Uzağı gör ve yakında yaşa… Bir atasözü üzerinden deneme yazısı gerçekleştirmeden önce şunu söylemekte fayda var. Her milletin kendine göre yaşanmışlığı üzerinden bir atasözünün önsözünden gelecek nesillere söylediği sözlerin tesirinde geleceği yaşadığı, gerçeği her daim edebiyatın ve yaşanılan coğrafyanın içerisinde şekillenmiştir. Ve üzerine düşünme sürecini işletme ve birkaç not almayla başlayan süreç, bir yazıya dönüştü.
Uzağı gör ve yakında yaşa…
Geleceği kestirebilmek her coğrafya da mümkün olabilmiş bir durum değil elbette… Her coğrafyanın kendi içinde söylemleri geleceği kestirebilmek kadar cüretkâr bir ifadeye evrilmiş gözükmemekte… Bir umut ve bir gelecek hayali, beynin katmanlarında yer edinir. Fakat gerçekle örtüştüğü gün realite, başını ayaklarına doğru bakmaya yöneltir. Ve dersin ki sağlam basmayı ya da sağlam yürümeyi şiar edinme ile ilk deprem bölgesi olan beynin falanca yapısında yıkıntıyı yaşarsın. Demek elbette karamsarlığa sürüklemesin. Sadece bir realite bu… Ütopyadan uzak…
Bu atasözünün masumiyeti sonrasında yer edinen bir ifade ile ütopyanın bütün verilerini ortadan kaldırmış gibi gözükmektedir. Ütopya ifadesi ile hayal kavramının yakından uzağa ilişkisi söz konusu elbette burada… Durumu dramatize etmek için, gerçekleşmesi imkânsız olan ile bir imgelemenin ya da düşlemenin gelecekte yani uzakta karşılığı ne kadar olmalı diye sormak gerekecek mi? Şayet gerekecekse uzağı görmek kadar yakında yaşamak, en azından bulunduğun çağın realitesine bilmeme gafletinden uzaklaştıracaktır.
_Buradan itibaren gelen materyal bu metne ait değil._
/-- **The pressure pairing converges** (Duchon–Robert 2000, proof of Prop. 1, p. 251: the term
`div(½(u p^ε + u^ε p)) → div(u p)`; Evans, App. C.4, Thm. 7 (iv)). Transcription: for jointly
measurable `u ∈ L³((0,T) × T^d)` (weakly divergence free for a.e. `t`) and
`p ∈ L^{3/2}((0,T) × T^d)`, a mollifier `φ` and a test function `ψ` supported in `(0,T)`, the
pressure pairing of the symmetric field `Φ_ε = ψ u^{K_ε} + (ψ u) ⋆ K_ε`, whose divergence is
`⟪u ⋆ K_ε, ∇ψ⟫ + ⟪u, ∇ψ⟫ ⋆ K_ε`, satisfies
`∫₀ᵀ∫ p div Φ_ε → 2 ∫₀ᵀ∫ p ⟪u, ∇ψ⟫` as `ε → 0⁺`. [cite: Evans2010, App. C.4 Thm. 7 (iv)] -/
def tendsto_pressure_pairing : Prop :=
  ∀ {T : ℝ} {u : ℝ → UnitAddTorus d → EuclideanSpace ℝ d} {p : ℝ → UnitAddTorus d → ℝ}
    (_hmeas : AEStronglyMeasurable (FunctionSpaces.Torus.stLift u) (volume.restrict (Ioo 0 T ×ˢ univ)))
    (_hu3 : ∫⁻ t in Ioo 0 T, ∫⁻ x, ‖u t x‖ₑ ^ 3 < ⊤)
    (_hdiv : ∀ᵐ t ∂(volume.restrict (Ioo 0 T)), FunctionSpaces.Torus.IsWeaklyDivFree (u t))
    (_hpmeas : AEStronglyMeasurable (FunctionSpaces.Torus.stLift p) (volume.restrict (Ioo 0 T ×ˢ univ)))
    (_hp : ∫⁻ t in Ioo 0 T, ∫⁻ x, ‖p t x‖ₑ ^ (3 / 2 : ℝ) < ⊤)
    {φ : EuclideanSpace ℝ d → ℝ} (_hφ : FluidPDE.IsMollifier φ)
    {ψ : ℝ → UnitAddTorus d → ℝ} (_hψ : FunctionSpaces.Torus.IsSpaceTimeTestIoo T ψ),
    Tendsto (fun ε => ∫ t in Ioo 0 T, ∫ x,
        p t x * FunctionSpaces.Torus.divergence (symmTestField (mollifierKernel φ ε) (ψ t) (u t)) x)
      (𝓝[>] 0)
      (𝓝 (2 * ∫ t in Ioo 0 T, ∫ x, p t x * ⟪u t x, FunctionSpaces.Torus.gradient (ψ t) x⟫))

/-- **The viscous pairing converges** (Duchon–Robert 2000, proof of Prop. 1, p. 251: the terms
`νΔ(u·u^ε) → νΔ|u|²` and `ν ∇u:∇u^ε → ν|∇u|²` for `u ∈ L²(0,T; H¹)`; Evans, App. C.4, Thm. 7
(iv) and §5.2.1). Transcription: for jointly measurable `u ∈ L³((0,T) × T^d)` with a jointly
measurable, slice-wise integrable weak spatial gradient `G ∈ L²((0,T) × T^d)`
(`Torus.HasWeakGradient`, dissipation density `Torus.weakGradNormSq G = |G|²`), a mollifier `φ`
and a test function `ψ` supported in `(0,T)`, the Laplacian pairing of the symmetric field
`Φ_ε = ψ u^{K_ε} + (ψ u) ⋆ K_ε` — which equals `∫₀ᵀ∫ ⟪u, u^{K_ε}⟫ Δψ − 2 ∫₀ᵀ∫ ψ G : ∇u^{K_ε}`
after moving one derivative onto `u`, with `∇u^{K_ε} = G ⋆ K_ε` — satisfies
`∫₀ᵀ∫ ⟪u, ΔΦ_ε⟫ → ∫₀ᵀ∫ |u|² Δψ − 2 ∫₀ᵀ∫ |G|² ψ` as `ε → 0⁺`. [cite: Evans2010, App. C.4 Thm. 7 (iv)] -/
def tendsto_viscous_pairing : Prop :=
  ∀ {T : ℝ} {u : ℝ → UnitAddTorus d → EuclideanSpace ℝ d}
    (_hmeas : AEStronglyMeasurable (FunctionSpaces.Torus.stLift u) (volume.restrict (Ioo 0 T ×ˢ univ)))
    (_hu3 : ∫⁻ t in Ioo 0 T, ∫⁻ x, ‖u t x‖ₑ ^ 3 < ⊤)
    {G : ℝ → UnitAddTorus d → EuclideanSpace ℝ d →L[ℝ] EuclideanSpace ℝ d}
    (_hGmeas : AEStronglyMeasurable (uncurry G) ((volume.restrict (Ioo 0 T)).prod volume))
    (_hG : ∀ᵐ t ∂(volume.restrict (Ioo 0 T)), HasWeakGradient (u t) (G t) ∧ Integrable (G t) volume)
    (_hG2 : ∫⁻ t in Ioo 0 T, ∫⁻ x, ENNReal.ofReal (weakGradNormSq (G t) x) < ⊤)
    {φ : EuclideanSpace ℝ d → ℝ} (_hφ : FluidPDE.IsMollifier φ)
    {ψ : ℝ → UnitAddTorus d → ℝ} (_hψ : FunctionSpaces.Torus.IsSpaceTimeTestIoo T ψ),
    Tendsto (fun ε => ∫ t in Ioo 0 T, ∫ x,
        ⟪u t x, FunctionSpaces.Torus.laplacian (symmTestField (mollifierKernel φ ε) (ψ t) (u t)) x⟫)
      (𝓝[>] 0)
      (𝓝 ((∫ t in Ioo 0 T, ∫ x, ‖u t x‖ ^ 2 * FunctionSpaces.Torus.laplacian (ψ t) x) -
        2 * ∫ t in Ioo 0 T, ∫ x, weakGradNormSq (G t) x * ψ t x))

end Facts

/-! ## Weak gradients of `L²_t H¹_x` fields (spectral construction) -/

section Gradient

open UnitAddTorus

variable {T : ℝ} {u : ℝ → UnitAddTorus d → EuclideanSpace ℝ d}

omit [DecidableEq d] in
/-- An `L²(0,T; H¹)` field (spectral class `Torus.MemL2Sobolev 0 T 1` of the complexified field)
has finite total spectral dissipation `∫₀ᵀ ‖∇u‖₂² < ∞` (`‖∇u‖₂² ≤ 4π² ‖u‖²_{H¹}`,
`Torus.eGradNormSq_le`; the hypothesis-minimal form of
`Torus.IsLerayHopfOn.lintegral_eGradNormSq_lt_top`). [folklore] -/
theorem lintegral_eGradNormSq_lt_top_of_memL2Sobolev
    (h : FunctionSpaces.Torus.MemL2Sobolev 0 T 1 (fun t => FunctionSpaces.EuclideanSpace.complexify ∘ u t)) :
    ∫⁻ t in Ioo 0 T, FunctionSpaces.Torus.eGradNormSq (u t) < ⊤ := by
  have h2 := h.2
  unfold FunctionSpaces.Torus.eL2SobolevNorm at h2
  have h3 : ∫⁻ t in Ioo 0 T, FunctionSpaces.Torus.eSobolevNorm 1
      (FunctionSpaces.EuclideanSpace.complexify ∘ u t) ^ 2 < ⊤ := by
    by_contra hc
    rw [not_lt, top_le_iff] at hc
    rw [hc, ENNReal.top_rpow_of_pos (by norm_num)] at h2
    exact lt_irrefl _ h2
  calc ∫⁻ t in Ioo 0 T, FunctionSpaces.Torus.eGradNormSq (u t)
      ≤ ∫⁻ t in Ioo 0 T, ENNReal.ofReal (4 * Real.pi ^ 2) *
          FunctionSpaces.Torus.eSobolevNorm 1 (FunctionSpaces.EuclideanSpace.complexify ∘ u t) ^ 2 :=
        lintegral_mono fun t => eGradNormSq_le (u t)
    _ = ENNReal.ofReal (4 * Real.pi ^ 2) * ∫⁻ t in Ioo 0 T,
          FunctionSpaces.Torus.eSobolevNorm 1 (FunctionSpaces.EuclideanSpace.complexify ∘ u t) ^ 2 :=
        lintegral_const_mul' _ _ ENNReal.ofReal_ne_top
    _ < ⊤ := ENNReal.mul_lt_top ENNReal.ofReal_lt_top h3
Hayal kurmanın geleceği şekillendirebilme gerçeği, platonik bir yapının varlığıyla iç içe olma durumu realiteden uzak olduğu kadar realitenin de ta kendisi olduğunu söylememekte yanlış olur. Şöyleki her fırsatta dediğim gibi insan yaratılış olarak hayal kurma programına sahip bir canlı… Yani burada realite otomatik olarak kendi içinde bir tasnife tabi oldu. Bir insanın şahsi realitesi ya da doğanın realitesi gibi… Tabi bu artırılabilir.
Burada şunu da diyebilir miyiz?
Yakında yaşamak şimdiden geleceği bir keşfe tabi tutmak, bir geniş görüşlülük meselesi olsa gerek… Tabi burada bilgi dağarcının işlevsel yönü görgünün kendi içinde evrilişi bir sözün saygıya olan mahiyetini zenginleştirecektir. Yoksa sadece söyledi ve bitti kalıbından başka bir anlam ifade etmeyecektir. Bu da mevzunun üstünde durma gerekliliğini bir önceki cümleden uzaklaştıracaktır.
Uzağı görmek için dürbün kullanımının gerekliliği yani bir optik aletin varlığının, insanın kendi yetişmişliği üzerinden yürüyecek olursak, kişisel gelişim elbette önemli demek; kıymet takdirini artıracaktır. Yoksa konu bir talih meselesi olmaktan öteye geçmeyecek gibi gözükmektedir. Ve şanslıydı; ifadesine mazhar olma durumuna nail olunacak olması da haksızlığın ilk bulgusu olacağını bilip üzülmekle sonuçlanacaktır.
Sonuç olarak; yakında yaşamak ve uzağı görmek için var olmakta ayrı bir değer yargısına sahip… İnsanın var olması ve en büyük realitesinin detayları ve bunu alt başlık şeklinde sıralayacak olursak karşımıza yine umutları ve beklentileri bizi karşılayacak gibi durmakta…
Sonuçta dünya baştan sona bir belgesel… İzle ve gör.
Ve başladığımız yere dönelim… O da şu olsa gerek: ”Uzağı gör ve yakında yaşa.”